What is expected: From the records below, copy each line that has the word "degree" in it.

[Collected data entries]
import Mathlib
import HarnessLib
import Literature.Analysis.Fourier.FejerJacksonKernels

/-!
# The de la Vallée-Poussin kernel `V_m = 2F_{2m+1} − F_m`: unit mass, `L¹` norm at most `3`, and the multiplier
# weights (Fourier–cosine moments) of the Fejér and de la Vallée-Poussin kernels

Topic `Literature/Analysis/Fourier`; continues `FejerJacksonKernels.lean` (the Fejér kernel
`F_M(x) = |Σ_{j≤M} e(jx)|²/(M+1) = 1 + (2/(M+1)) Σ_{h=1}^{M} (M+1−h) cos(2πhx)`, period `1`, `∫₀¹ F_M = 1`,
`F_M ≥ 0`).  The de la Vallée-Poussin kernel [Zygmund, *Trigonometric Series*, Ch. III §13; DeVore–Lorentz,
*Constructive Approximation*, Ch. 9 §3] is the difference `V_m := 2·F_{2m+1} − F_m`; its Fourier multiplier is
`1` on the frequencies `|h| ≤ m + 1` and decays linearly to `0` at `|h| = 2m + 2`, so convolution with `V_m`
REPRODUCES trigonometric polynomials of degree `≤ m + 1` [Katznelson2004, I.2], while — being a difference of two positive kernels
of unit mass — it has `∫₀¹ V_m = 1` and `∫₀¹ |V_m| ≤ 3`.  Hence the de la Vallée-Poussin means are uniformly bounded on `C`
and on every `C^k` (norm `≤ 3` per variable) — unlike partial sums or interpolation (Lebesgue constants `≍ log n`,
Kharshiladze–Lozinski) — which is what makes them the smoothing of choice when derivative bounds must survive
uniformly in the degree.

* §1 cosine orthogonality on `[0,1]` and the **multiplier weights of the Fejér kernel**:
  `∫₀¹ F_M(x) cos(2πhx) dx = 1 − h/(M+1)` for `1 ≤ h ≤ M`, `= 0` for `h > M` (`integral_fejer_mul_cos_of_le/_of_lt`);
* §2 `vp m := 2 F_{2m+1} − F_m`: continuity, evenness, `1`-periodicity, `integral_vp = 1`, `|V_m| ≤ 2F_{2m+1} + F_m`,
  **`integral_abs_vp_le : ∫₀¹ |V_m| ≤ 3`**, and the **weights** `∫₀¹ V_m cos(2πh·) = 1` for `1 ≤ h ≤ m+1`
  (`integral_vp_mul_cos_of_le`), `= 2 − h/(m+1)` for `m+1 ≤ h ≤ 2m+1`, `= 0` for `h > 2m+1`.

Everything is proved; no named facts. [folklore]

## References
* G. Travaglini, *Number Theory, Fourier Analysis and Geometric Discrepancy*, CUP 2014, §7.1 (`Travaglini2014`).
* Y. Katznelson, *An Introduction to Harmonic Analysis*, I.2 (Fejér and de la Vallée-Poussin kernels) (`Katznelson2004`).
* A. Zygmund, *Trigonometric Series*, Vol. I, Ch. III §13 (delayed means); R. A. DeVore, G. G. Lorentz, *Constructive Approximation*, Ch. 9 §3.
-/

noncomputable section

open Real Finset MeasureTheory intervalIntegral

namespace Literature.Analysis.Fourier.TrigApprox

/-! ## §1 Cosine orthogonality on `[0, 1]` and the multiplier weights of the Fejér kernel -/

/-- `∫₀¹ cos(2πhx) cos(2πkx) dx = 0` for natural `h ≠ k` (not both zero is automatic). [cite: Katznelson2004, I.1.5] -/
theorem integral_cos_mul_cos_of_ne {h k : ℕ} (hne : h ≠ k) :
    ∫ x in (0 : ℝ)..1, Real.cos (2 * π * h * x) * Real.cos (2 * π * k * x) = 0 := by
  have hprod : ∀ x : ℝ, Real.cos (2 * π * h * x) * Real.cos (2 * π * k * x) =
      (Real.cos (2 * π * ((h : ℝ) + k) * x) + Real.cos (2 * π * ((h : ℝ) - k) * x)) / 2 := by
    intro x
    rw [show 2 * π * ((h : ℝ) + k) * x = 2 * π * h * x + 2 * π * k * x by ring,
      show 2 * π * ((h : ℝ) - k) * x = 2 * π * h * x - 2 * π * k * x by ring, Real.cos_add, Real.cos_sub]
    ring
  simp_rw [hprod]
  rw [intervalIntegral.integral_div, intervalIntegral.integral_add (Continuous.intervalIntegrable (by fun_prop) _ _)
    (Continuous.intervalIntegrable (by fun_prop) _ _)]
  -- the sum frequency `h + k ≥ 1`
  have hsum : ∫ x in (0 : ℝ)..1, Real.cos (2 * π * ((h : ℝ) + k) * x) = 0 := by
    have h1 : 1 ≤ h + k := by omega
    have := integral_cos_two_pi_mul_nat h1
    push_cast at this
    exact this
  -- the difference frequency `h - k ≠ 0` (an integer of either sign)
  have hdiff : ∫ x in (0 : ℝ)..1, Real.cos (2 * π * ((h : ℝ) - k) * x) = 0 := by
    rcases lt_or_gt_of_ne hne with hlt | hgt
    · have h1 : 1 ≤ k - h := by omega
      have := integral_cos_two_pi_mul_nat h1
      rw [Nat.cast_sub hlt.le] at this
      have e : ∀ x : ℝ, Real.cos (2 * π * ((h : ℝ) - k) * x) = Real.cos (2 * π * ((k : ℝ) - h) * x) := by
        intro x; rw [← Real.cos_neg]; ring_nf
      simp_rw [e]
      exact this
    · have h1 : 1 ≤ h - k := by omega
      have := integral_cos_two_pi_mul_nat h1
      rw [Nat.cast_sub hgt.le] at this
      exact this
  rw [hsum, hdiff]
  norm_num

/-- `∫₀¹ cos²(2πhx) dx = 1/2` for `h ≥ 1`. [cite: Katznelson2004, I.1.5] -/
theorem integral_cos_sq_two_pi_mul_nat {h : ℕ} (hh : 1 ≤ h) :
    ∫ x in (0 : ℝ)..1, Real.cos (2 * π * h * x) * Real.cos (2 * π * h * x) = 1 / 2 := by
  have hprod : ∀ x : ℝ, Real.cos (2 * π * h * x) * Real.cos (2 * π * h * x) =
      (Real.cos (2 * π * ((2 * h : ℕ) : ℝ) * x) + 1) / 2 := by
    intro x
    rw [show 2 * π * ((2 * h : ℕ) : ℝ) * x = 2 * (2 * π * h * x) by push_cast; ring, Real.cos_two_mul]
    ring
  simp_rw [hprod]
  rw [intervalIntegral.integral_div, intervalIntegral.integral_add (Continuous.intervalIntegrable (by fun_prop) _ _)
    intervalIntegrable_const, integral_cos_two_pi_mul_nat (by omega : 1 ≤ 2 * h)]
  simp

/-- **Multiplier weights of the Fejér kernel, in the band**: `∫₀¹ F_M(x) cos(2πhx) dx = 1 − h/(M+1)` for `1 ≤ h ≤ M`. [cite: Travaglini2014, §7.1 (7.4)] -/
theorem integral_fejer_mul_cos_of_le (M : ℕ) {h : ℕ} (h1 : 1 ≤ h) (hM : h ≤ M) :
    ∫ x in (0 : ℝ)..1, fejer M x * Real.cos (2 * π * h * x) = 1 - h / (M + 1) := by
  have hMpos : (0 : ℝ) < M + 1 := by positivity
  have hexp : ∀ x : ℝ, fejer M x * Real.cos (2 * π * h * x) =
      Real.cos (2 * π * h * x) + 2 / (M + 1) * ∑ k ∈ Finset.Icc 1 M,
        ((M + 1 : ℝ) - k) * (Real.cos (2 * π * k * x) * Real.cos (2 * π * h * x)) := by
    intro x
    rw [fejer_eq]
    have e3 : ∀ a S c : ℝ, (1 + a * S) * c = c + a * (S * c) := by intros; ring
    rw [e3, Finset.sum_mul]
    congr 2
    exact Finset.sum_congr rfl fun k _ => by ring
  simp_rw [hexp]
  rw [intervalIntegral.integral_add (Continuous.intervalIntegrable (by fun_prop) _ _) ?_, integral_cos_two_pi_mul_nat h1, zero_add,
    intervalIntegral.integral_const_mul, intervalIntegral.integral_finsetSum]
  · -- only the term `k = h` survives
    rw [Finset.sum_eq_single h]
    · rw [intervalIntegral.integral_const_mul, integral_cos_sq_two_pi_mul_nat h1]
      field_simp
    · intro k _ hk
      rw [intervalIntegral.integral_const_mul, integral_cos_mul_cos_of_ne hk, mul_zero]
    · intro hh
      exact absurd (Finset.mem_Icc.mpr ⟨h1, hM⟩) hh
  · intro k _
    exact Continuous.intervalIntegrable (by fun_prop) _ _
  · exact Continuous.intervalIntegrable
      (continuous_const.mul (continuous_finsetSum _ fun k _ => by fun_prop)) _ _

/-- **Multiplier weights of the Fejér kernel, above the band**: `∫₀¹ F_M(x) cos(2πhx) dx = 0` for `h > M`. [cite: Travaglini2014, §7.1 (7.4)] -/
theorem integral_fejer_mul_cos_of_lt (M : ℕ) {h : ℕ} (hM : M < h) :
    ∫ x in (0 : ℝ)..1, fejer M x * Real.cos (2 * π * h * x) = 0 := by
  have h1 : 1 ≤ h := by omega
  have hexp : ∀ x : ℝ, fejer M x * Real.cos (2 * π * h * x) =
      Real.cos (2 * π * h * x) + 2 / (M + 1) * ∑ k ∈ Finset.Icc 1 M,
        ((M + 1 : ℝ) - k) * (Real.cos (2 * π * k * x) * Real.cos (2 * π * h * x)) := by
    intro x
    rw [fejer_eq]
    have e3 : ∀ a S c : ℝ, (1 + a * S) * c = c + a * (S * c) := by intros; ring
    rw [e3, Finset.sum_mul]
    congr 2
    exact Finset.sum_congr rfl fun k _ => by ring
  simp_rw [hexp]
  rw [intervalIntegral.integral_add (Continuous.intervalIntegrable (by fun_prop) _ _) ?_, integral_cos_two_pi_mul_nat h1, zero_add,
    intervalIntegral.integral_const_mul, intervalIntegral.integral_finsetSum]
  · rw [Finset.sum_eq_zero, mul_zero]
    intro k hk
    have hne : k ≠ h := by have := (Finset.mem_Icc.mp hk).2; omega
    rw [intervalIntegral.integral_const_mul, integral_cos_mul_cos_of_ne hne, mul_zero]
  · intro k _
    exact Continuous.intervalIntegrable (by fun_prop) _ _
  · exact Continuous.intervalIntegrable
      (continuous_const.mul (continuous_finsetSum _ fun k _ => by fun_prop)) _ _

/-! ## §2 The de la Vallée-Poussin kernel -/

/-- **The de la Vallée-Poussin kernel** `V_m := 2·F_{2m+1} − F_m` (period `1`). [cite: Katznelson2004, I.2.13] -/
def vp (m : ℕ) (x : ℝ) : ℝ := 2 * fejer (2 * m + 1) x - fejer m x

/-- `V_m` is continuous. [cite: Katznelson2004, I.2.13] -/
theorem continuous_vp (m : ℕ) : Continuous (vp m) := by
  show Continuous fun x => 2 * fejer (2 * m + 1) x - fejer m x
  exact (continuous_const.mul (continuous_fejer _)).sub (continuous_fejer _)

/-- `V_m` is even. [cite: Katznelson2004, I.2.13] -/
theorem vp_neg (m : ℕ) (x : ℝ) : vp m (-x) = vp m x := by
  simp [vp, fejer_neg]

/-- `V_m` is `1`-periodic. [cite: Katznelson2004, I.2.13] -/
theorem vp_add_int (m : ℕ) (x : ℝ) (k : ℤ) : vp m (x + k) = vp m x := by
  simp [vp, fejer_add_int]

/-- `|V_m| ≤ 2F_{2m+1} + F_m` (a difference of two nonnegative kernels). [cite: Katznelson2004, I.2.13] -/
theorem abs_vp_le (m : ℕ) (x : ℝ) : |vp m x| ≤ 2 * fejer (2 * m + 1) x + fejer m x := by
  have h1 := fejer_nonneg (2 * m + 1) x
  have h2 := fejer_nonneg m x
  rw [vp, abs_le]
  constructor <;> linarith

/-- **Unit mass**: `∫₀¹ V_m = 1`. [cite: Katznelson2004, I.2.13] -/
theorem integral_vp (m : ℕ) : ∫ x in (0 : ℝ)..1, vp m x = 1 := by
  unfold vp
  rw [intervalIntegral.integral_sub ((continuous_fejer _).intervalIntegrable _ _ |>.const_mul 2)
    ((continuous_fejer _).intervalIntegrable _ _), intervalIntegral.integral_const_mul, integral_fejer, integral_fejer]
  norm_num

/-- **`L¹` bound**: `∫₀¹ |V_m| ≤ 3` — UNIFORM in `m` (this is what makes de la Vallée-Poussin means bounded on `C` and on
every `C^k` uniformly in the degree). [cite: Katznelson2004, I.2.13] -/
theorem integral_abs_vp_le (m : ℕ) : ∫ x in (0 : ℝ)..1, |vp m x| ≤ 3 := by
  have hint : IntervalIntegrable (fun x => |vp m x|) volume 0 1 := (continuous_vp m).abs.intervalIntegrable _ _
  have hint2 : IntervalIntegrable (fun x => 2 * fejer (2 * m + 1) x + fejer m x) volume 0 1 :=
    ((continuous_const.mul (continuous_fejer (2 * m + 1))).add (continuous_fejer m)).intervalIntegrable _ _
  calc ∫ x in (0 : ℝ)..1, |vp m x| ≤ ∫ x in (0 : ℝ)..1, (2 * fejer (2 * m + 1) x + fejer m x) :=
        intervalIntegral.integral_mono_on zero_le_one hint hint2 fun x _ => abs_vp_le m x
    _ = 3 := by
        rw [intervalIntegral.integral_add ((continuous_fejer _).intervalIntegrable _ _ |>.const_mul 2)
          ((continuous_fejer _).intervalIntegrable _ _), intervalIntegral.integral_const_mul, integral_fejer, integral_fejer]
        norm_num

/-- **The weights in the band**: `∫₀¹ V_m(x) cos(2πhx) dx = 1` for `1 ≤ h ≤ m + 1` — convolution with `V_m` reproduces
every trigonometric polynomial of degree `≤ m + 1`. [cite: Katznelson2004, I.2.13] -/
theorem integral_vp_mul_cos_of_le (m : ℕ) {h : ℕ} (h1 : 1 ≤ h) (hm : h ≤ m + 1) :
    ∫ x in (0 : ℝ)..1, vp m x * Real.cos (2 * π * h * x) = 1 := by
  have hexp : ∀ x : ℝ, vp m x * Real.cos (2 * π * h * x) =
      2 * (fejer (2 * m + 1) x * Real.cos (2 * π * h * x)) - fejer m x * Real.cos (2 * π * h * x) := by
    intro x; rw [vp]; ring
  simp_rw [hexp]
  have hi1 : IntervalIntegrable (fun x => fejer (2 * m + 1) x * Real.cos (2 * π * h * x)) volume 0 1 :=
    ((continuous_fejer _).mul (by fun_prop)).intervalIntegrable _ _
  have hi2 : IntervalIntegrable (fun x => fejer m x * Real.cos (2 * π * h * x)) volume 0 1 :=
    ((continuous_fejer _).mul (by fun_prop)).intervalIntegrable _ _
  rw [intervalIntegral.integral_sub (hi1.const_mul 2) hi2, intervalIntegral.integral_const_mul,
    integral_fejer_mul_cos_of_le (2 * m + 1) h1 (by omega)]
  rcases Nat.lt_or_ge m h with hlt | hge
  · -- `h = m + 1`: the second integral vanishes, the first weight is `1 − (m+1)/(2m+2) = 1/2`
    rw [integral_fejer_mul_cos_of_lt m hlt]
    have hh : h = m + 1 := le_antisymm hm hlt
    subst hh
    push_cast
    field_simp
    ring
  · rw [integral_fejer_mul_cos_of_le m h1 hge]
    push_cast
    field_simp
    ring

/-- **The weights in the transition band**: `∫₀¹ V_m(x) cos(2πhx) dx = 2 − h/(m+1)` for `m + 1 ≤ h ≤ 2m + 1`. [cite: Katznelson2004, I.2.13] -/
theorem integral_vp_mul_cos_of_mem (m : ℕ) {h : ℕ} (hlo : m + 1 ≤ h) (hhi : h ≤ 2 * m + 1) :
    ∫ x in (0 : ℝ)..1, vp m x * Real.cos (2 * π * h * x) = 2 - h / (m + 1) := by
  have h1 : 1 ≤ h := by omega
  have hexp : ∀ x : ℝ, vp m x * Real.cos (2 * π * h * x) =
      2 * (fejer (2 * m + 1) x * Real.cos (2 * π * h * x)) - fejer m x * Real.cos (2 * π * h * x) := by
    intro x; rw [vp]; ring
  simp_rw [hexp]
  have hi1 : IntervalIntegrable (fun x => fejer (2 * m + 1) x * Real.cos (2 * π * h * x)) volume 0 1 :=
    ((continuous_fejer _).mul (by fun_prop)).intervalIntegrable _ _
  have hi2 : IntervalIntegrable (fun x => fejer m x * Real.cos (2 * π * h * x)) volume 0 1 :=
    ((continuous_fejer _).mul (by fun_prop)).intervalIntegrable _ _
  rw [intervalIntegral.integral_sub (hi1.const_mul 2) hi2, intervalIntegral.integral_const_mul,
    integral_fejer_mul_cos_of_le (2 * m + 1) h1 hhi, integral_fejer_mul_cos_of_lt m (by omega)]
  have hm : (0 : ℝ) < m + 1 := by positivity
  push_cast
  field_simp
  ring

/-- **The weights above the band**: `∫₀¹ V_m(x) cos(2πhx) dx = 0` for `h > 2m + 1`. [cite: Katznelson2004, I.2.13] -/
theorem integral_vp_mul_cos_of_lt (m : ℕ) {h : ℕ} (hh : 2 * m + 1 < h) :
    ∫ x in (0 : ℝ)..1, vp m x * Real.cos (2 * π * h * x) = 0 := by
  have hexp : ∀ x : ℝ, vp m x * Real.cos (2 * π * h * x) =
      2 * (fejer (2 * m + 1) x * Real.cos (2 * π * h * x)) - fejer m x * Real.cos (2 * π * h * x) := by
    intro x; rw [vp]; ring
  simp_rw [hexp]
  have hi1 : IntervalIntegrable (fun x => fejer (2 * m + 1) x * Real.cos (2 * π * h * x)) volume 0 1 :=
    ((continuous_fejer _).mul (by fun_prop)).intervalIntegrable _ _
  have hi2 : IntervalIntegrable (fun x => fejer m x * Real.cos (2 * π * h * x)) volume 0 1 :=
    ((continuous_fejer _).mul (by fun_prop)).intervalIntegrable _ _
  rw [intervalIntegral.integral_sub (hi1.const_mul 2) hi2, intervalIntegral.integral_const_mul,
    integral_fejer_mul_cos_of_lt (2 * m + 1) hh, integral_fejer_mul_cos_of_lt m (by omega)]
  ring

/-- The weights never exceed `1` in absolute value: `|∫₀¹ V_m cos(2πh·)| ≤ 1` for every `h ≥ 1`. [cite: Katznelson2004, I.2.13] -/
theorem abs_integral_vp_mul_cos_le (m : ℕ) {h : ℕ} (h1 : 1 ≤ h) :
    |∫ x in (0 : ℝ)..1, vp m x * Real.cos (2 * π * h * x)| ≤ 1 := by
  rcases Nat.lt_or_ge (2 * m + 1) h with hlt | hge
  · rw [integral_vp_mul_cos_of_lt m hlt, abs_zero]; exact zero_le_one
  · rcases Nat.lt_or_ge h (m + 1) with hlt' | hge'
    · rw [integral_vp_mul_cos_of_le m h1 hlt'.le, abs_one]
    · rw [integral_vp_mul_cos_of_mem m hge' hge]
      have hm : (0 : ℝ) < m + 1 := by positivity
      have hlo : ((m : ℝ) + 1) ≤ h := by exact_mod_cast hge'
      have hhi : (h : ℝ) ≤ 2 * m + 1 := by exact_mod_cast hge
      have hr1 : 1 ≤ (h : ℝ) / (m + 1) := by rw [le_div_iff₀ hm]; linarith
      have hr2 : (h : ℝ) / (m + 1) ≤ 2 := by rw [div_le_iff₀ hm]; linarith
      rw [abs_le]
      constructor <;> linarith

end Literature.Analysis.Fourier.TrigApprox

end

Exercise output:
REPRODUCES trigonometric polynomials of degree `≤ m + 1` [Katznelson2004, I.2], while — being a difference of two positive kernels
uniformly in the degree.
every `C^k` uniformly in the degree). [cite: Katznelson2004, I.2.13] -/
every trigonometric polynomial of degree `≤ m + 1`. [cite: Katznelson2004, I.2.13] -/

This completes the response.